飲食店の経営における原価率は、ほかの業種とは異なる見方が必要ですが、少しでも利益を増やすためには原価率を抑えることが大切です。とはいえ、現状を維持しながら調整するのはなかなか難しい場合もあるでしょう。そこで、いくつか原価率を抑えるポイントを紹介するので、できる範囲だけでも取り組んでみてください。

価格を見直す

また、国内の景気や需要などに合わせて価格を微調整することも重要です。消費者が受け入れられる範囲で値上げすることや、別の付加価値をつけたうえで値上げする、などのような工夫が必要になります。

仕入先を見直す

まず検討したいのが仕入先についてです。仕入高は、取引先の価格設定により左右されるため、もしできるなら値引き交渉を行い、わずかでも値引きしてもらえれば、現状よりも原価を低下させることにつながります。
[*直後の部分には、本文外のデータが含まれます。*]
/-- **Giraud's normal form (Prop. 1.5 (ii)) implies loose cleanness.** In a regular local domain
`O` of prime characteristic `p` with fraction field `K`, let `x_j := t_j` (`j < r`) be the first
members of a minimal generating system `t : Fin d → O` of `𝔪` (`d = dim O`) and
`f = g^p + u ∏_{j<r} x_j^{a_j}` with either (c-1) some `p ∤ a_j` and `u` a unit, or (c-2)
`1 ⊗ dx_j` (`j < r`), `1 ⊗ du` linearly independent in `κ ⊗_O Ω_{O/ℤ}`. Then some representative
`c₀^p + c₁^p f` (`c₁ ≠ 0`) of the `K^p`-line of `f` is loosely clean: toroidal
`w ∏_{i<m} t'_i^{a'_i}` for a minimal generating system `t'` of `𝔪`, a unit `w`, `m ≥ 1` and all
`p ∤ a'_i`; or a unit residually not a `p`-th power; or `c^p +` (an element of `𝔪 ∖ 𝔪²`). -/
theorem stub_looseCleanOfGiraud15 {O K : Type u} [CommRing O] [IsRegularLocalRing O]
    [IsDomain O] [Field K] [Algebra O K] [IsFractionRing O K] (p : ℕ) (hp : p.Prime) [CharP O p]
    {d r : ℕ} (hrd : r ≤ d) (t : Fin d → O) (ht : Ideal.span (Set.range t) = maximalIdeal O)
    (hd : ringKrullDim O = (d : WithBot ℕ∞)) (g u : O) (a : Fin r → ℕ) (f : O)
    (hf : f = g ^ p + u * ∏ i : Fin r, t (Fin.castLE hrd i) ^ a i)
    (hc : ((∃ i, ¬ p ∣ a i) ∧ IsUnit u) ∨
      LinearIndependent (ResidueField O)
        (fun i : Fin (r + 1) =>
          ((1 : ResidueField O) ⊗ₜ[O]
            KaehlerDifferential.D ℤ O
              ((Fin.snoc (fun i : Fin r => t (Fin.castLE hrd i)) u : Fin (r + 1) → O) i) :
            ResidueField O ⊗[O] (Ω[O⁄ℤ])))) :
    ∃ c₀ c₁ : K, c₁ ≠ 0 ∧
      ((∃ (d' m : ℕ) (hmd : m ≤ d') (t' : Fin d' → O) (a' : Fin m → ℕ) (w : O), IsUnit w ∧
          Ideal.span (Set.range t') = maximalIdeal O ∧
          ringKrullDim O = (d' : WithBot ℕ∞) ∧ 0 < m ∧ (∀ i, ¬ p ∣ a' i) ∧
          c₀ ^ p + c₁ ^ p * algebraMap O K f =
            algebraMap O K (w * ∏ i : Fin m, t' (Fin.castLE hmd i) ^ (a' i))) ∨
        (∃ w : O, IsUnit w ∧ c₀ ^ p + c₁ ^ p * algebraMap O K f = algebraMap O K w ∧
          ∀ c : O, w - c ^ p ∉ maximalIdeal O) ∨
        (∃ s c : O, c₀ ^ p + c₁ ^ p * algebraMap O K f = algebraMap O K s ∧
          s - c ^ p ∈ maximalIdeal O ∧ s - c ^ p ∉ maximalIdeal O ^ 2)) := by
  classical
  haveI : Fact p.Prime := ⟨hp⟩
  haveI : CharP K p := charP_of_injective_algebraMap (IsFractionRing.injective O K) p
  set x : Fin r → O := fun j => t (Fin.castLE hrd j) with hx
  have hxm : ∀ j, x j ∈ maximalIdeal O := fun j => ht ▸ Ideal.subset_span ⟨_, rfl⟩
  have hxne : ∀ j, algebraMap O K (x j) ≠ 0 := fun j =>
    (map_ne_zero_iff _ (IsFractionRing.injective O K)).mpr (rsop_apply_ne_zero t ht hd _)
  have hprodne : ∀ n : Fin r → ℕ, algebraMap O K (∏ j, x j ^ n j) ≠ 0 := fun n => by
    rw [map_prod]
    exact Finset.prod_ne_zero_iff.mpr fun j _ => by rw [map_pow]; exact pow_ne_zero _ (hxne j)
  -- divide by `y^p`, `y = ∏ x_j^{⌊a_j/p⌋}`: `c₀^p + c₁^p f = u ∏ x_j^{a_j mod p}`
  have hyK := hprodne fun j => a j / p
  set y : O := ∏ j, x j ^ (a j / p) with hy
  have hprod : ∏ j, x j ^ a j = y ^ p * ∏ j, x j ^ (a j % p) := by
    rw [hy, ← Finset.prod_pow, ← Finset.prod_mul_distrib]
    refine Finset.prod_congr rfl fun j _ => ?_
    rw [← pow_mul, ← pow_add, Nat.div_add_mod']
  refine ⟨-(algebraMap O K g) * (algebraMap O K y)⁻¹, (algebraMap O K y)⁻¹, inv_ne_zero hyK, ?_⟩
  have heq : (-(algebraMap O K g) * (algebraMap O K y)⁻¹) ^ p +
      ((algebraMap O K y)⁻¹) ^ p * algebraMap O K f =
        algebraMap O K (u * ∏ j, x j ^ (a j % p)) := by
    have hf' : algebraMap O K f = algebraMap O K g ^ p +
        algebraMap O K y ^ p * algebraMap O K (u * ∏ j, x j ^ (a j % p)) := by
      rw [hf, hprod]; simp only [map_add, map_mul, map_pow]; ring
    rw [hf']
    exact neg_mul_pow_add_pow_mul_eq p _ _ _ _ (inv_mul_cancel₀ hyK)
  -- the indices `S` with exponent prime to `p`, enumerated by `emb`
  set S : Finset (Fin r) := Finset.univ.filter fun j => a j % p ≠ 0 with hS
  have hoff : ∀ j, j ∉ S → a j % p = 0 := fun j hj => by
    by_contra h
    exact hj (Finset.mem_filter.mpr ⟨Finset.mem_univ _, h⟩)
  have hmemS : ∀ j, j ∈ S → ¬ p ∣ a j % p := fun j hj =>
    Nat.not_dvd_of_pos_of_lt (Nat.pos_of_ne_zero (Finset.mem_filter.mp hj).2)
      (Nat.mod_lt _ hp.pos)
  obtain ⟨emb, hembS, hembinj, hembprod⟩ := exists_enumeration S x
  -- the differential condition, as a `Fin.snoc` family
  have hcomp : (fun i : Fin (r + 1) => ((1 : ResidueField O) ⊗ₜ[O] KaehlerDifferential.D ℤ O
      ((Fin.snoc x u : Fin (r + 1) → O) i) : ResidueField O ⊗[O] (Ω[O⁄ℤ]))) =
      Fin.snoc (fun j => ((1 : ResidueField O) ⊗ₜ[O] KaehlerDifferential.D ℤ O (x j) :
          ResidueField O ⊗[O] (Ω[O⁄ℤ])))
        ((1 : ResidueField O) ⊗ₜ[O] KaehlerDifferential.D ℤ O u) :=
    Fin.comp_snoc (fun z : O => ((1 : ResidueField O) ⊗ₜ[O] KaehlerDifferential.D ℤ O z :
      ResidueField O ⊗[O] (Ω[O⁄ℤ]))) x u
  rcases S.eq_empty_or_nonempty with hS0 | ⟨j₀, hj₀S⟩
  · -- all exponents divisible by `p`: `c₀^p + c₁^p f = u` and (c-2) holds, so `1 ⊗ du ≠ 0`
    have hnot : ∀ j, j ∉ S := fun j => by rw [hS0]; exact Finset.notMem_empty j
    have hprod1 : ∏ j, x j ^ (a j % p) = 1 :=
      Finset.prod_eq_one fun j _ => by rw [hoff j (hnot j), pow_zero]
    rw [hprod1, mul_one] at heq
    have hli := hc.resolve_left fun h => by
      obtain ⟨⟨i, hi⟩, -⟩ := h
      exact hi (Nat.dvd_of_mod_eq_zero (hoff i (hnot i)))
    rw [hcomp] at hli
    have hdu : ((1 : ResidueField O) ⊗ₜ[O] KaehlerDifferential.D ℤ O u :
        ResidueField O ⊗[O] (Ω[O⁄ℤ])) ≠ 0 := by
      have h := hli.ne_zero (Fin.last r)
      rwa [Fin.snoc_last] at h
    by_cases hw : ∀ c : O, u - c ^ p ∉ maximalIdeal O
    · refine Or.inr (Or.inl ⟨u, ?_, heq, hw⟩)
      by_contra hnu
      refine hw 0 ?_
      rw [zero_pow hp.ne_zero, sub_zero]
      exact (IsLocalRing.mem_maximalIdeal _).mpr (mem_nonunits_iff.mpr hnu)
    · push Not at hw
      obtain ⟨c, hcm⟩ := hw
      refine Or.inr (Or.inr ⟨u, c, heq, hcm, fun h2 => hdu ?_⟩)
      have h := one_tmul_D_eq_zero_of_mem_sq h2
      rwa [map_sub, TensorProduct.tmul_sub, one_tmul_D_pow_char p c, sub_zero] at h
  · by_cases hunit : IsUnit u
    · -- toroidal with the unit `u`: re-enumerate `t` with the `x_j`, `j ∈ S`, first
      have hmd : S.card ≤ d :=
        ((Finset.card_le_univ S).trans (Fintype.card_fin r).le).trans hrd
      obtain ⟨σ, hσ⟩ := Equiv.Perm.exists_extending_pair (Fin.castLE hmd)
        (fun i => Fin.castLE hrd (emb i)) (Fin.castLE_injective hmd)
        ((Fin.castLE_injective hrd).comp hembinj)
      have hre : ∏ i : Fin S.card, (t ∘ σ) (Fin.castLE hmd i) ^ (a (emb i) % p) =
          ∏ j, x j ^ (a j % p) := by
        rw [← hembprod (fun j => a j % p) hoff]
        exact Finset.prod_congr rfl fun i _ => by rw [Function.comp_apply, hσ]
      refine Or.inl ⟨d, S.card, hmd, t ∘ σ, fun i => a (emb i) % p, u, hunit, ?_, hd,
        Finset.card_pos.mpr ⟨j₀, hj₀S⟩, fun i => hmemS _ (hembS i), by rw [heq, hre]⟩
      rw [Set.range_comp, σ.surjective.range_eq, Set.image_univ, ht]
    · -- `u ∈ 𝔪` and (c-2) holds: `(u, x_j (j ∈ S))` extends to a minimal generating system
      have hum : u ∈ maximalIdeal O :=
        (IsLocalRing.mem_maximalIdeal _).mpr (mem_nonunits_iff.mpr hunit)
      have hli := hc.resolve_left fun h => hunit h.2
      rw [hcomp, linearIndependent_finSnoc] at hli
      have hu2 : u ∉ maximalIdeal O ^ 2 ⊔ Ideal.span (Set.range fun i => x (emb i)) := by
        intro h
        refine hli.2 (Submodule.span_mono ?_ (one_tmul_D_mem_span (fun i => x (emb i))
          (fun i => hxm _) h))
        rintro _ ⟨i, rfl⟩
        exact ⟨emb i, rfl⟩
      obtain ⟨d', hmd, t', ht', hd', ht'c⟩ := exists_rsop_cons t ht hd
        (fun i => Fin.castLE hrd (emb i)) ((Fin.castLE_injective hrd).comp hembinj) hum hu2
      have hre : ∏ i : Fin (S.card + 1), t' (Fin.castLE hmd i) ^
          (Fin.cons 1 (fun i => a (emb i) % p) : Fin (S.card + 1) → ℕ) i =
            u * ∏ j, x j ^ (a j % p) := by
        rw [Fin.prod_univ_succ, ht'c 0, Fin.cons_zero, Fin.cons_zero, pow_one,
          ← hembprod (fun j => a j % p) hoff]
        congr 1
        exact Finset.prod_congr rfl fun i _ => by rw [ht'c i.succ, Fin.cons_succ, Fin.cons_succ]
      refine Or.inl ⟨d', S.card + 1, hmd, t', Fin.cons 1 fun i => a (emb i) % p, 1, isUnit_one,
        ht', hd', Nat.succ_pos _, fun i => ?_, by rw [heq, one_mul, hre]⟩
      refine Fin.cases ?_ (fun i => ?_) i
      · rw [Fin.cons_zero]
        exact fun h => hp.ne_one (Nat.dvd_one.mp h)
      · rw [Fin.cons_succ]
        exact hmemS _ (hembS i)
また、仕入先が1社のみの場合は、ほかの仕入先を探すこともポイントです。既存の仕入先よりも安く仕入れられるところや、値引き交渉しやすい、場合によっては、小口でも対応してくれるなど、自社の都合にマッチする仕入先を確保しておくこともリスクの分散になります。

仕入量を見直す

商品を仕入れるときに、一括で大量仕入れをする代わりにディスカウントしてもらうといった交渉はよくありますが、在庫は原価率に影響するため、適切な仕入れが重要になります。商品のモデルチェンジや季節により入れ替わりがある場合は、こまめに動向をチェックして調整し、大量の在庫を抱えるようなことにならないよう注意しなければなりません。

大量・少量のどちらの場合でも、それぞれに対応できる仕入先を確保しておくのも選択肢の1つといえるでしょう。

在庫管理を見直す

商品をはじめ材料を保管する場合、倉庫など保管スペースや電気代・人件費などのコストがかかります。在庫管理に関するコストも原価率に影響するため、管理の自動化や適切なサイクルで在庫を回せるような仕入量にするなどの見直しが重要です。

材料においては長期的に保管することで劣化や腐敗などを起こすこともあるでしょう。そうなれば最悪、廃棄しなければなりません。こうした在庫の循環も考慮して見直すことが大切です。

原価率の低い商品を売る

提供するメニューや商品にもよりますが、原価率が低いものの割合を増やすことも、原価率を抑えたい場合は、検討する必要があります。一例としては、原価率が低い商品が目立つように陳列する、定期的に原価率の低い商品やメニューのフェアを行うなどが挙げられます。

そのほかでは、メニューのなかであまり人気がないものを廃止する、同じ材料でも異なるメニューを作る、といったことでも原価率を低下させることにつながります。

原価率の低い商品とセットで売る

飲食店のメニューのなかで原価率が低いものがある場合、原価率が高いものと組み合わせることも選択肢の1つです。たとえば、ランチタイムは双方のセットメニューのみ販売する、ディナーは原価率が低いドリンク類を充実させる、ドリンクバーなどを用意するなどが挙げられます。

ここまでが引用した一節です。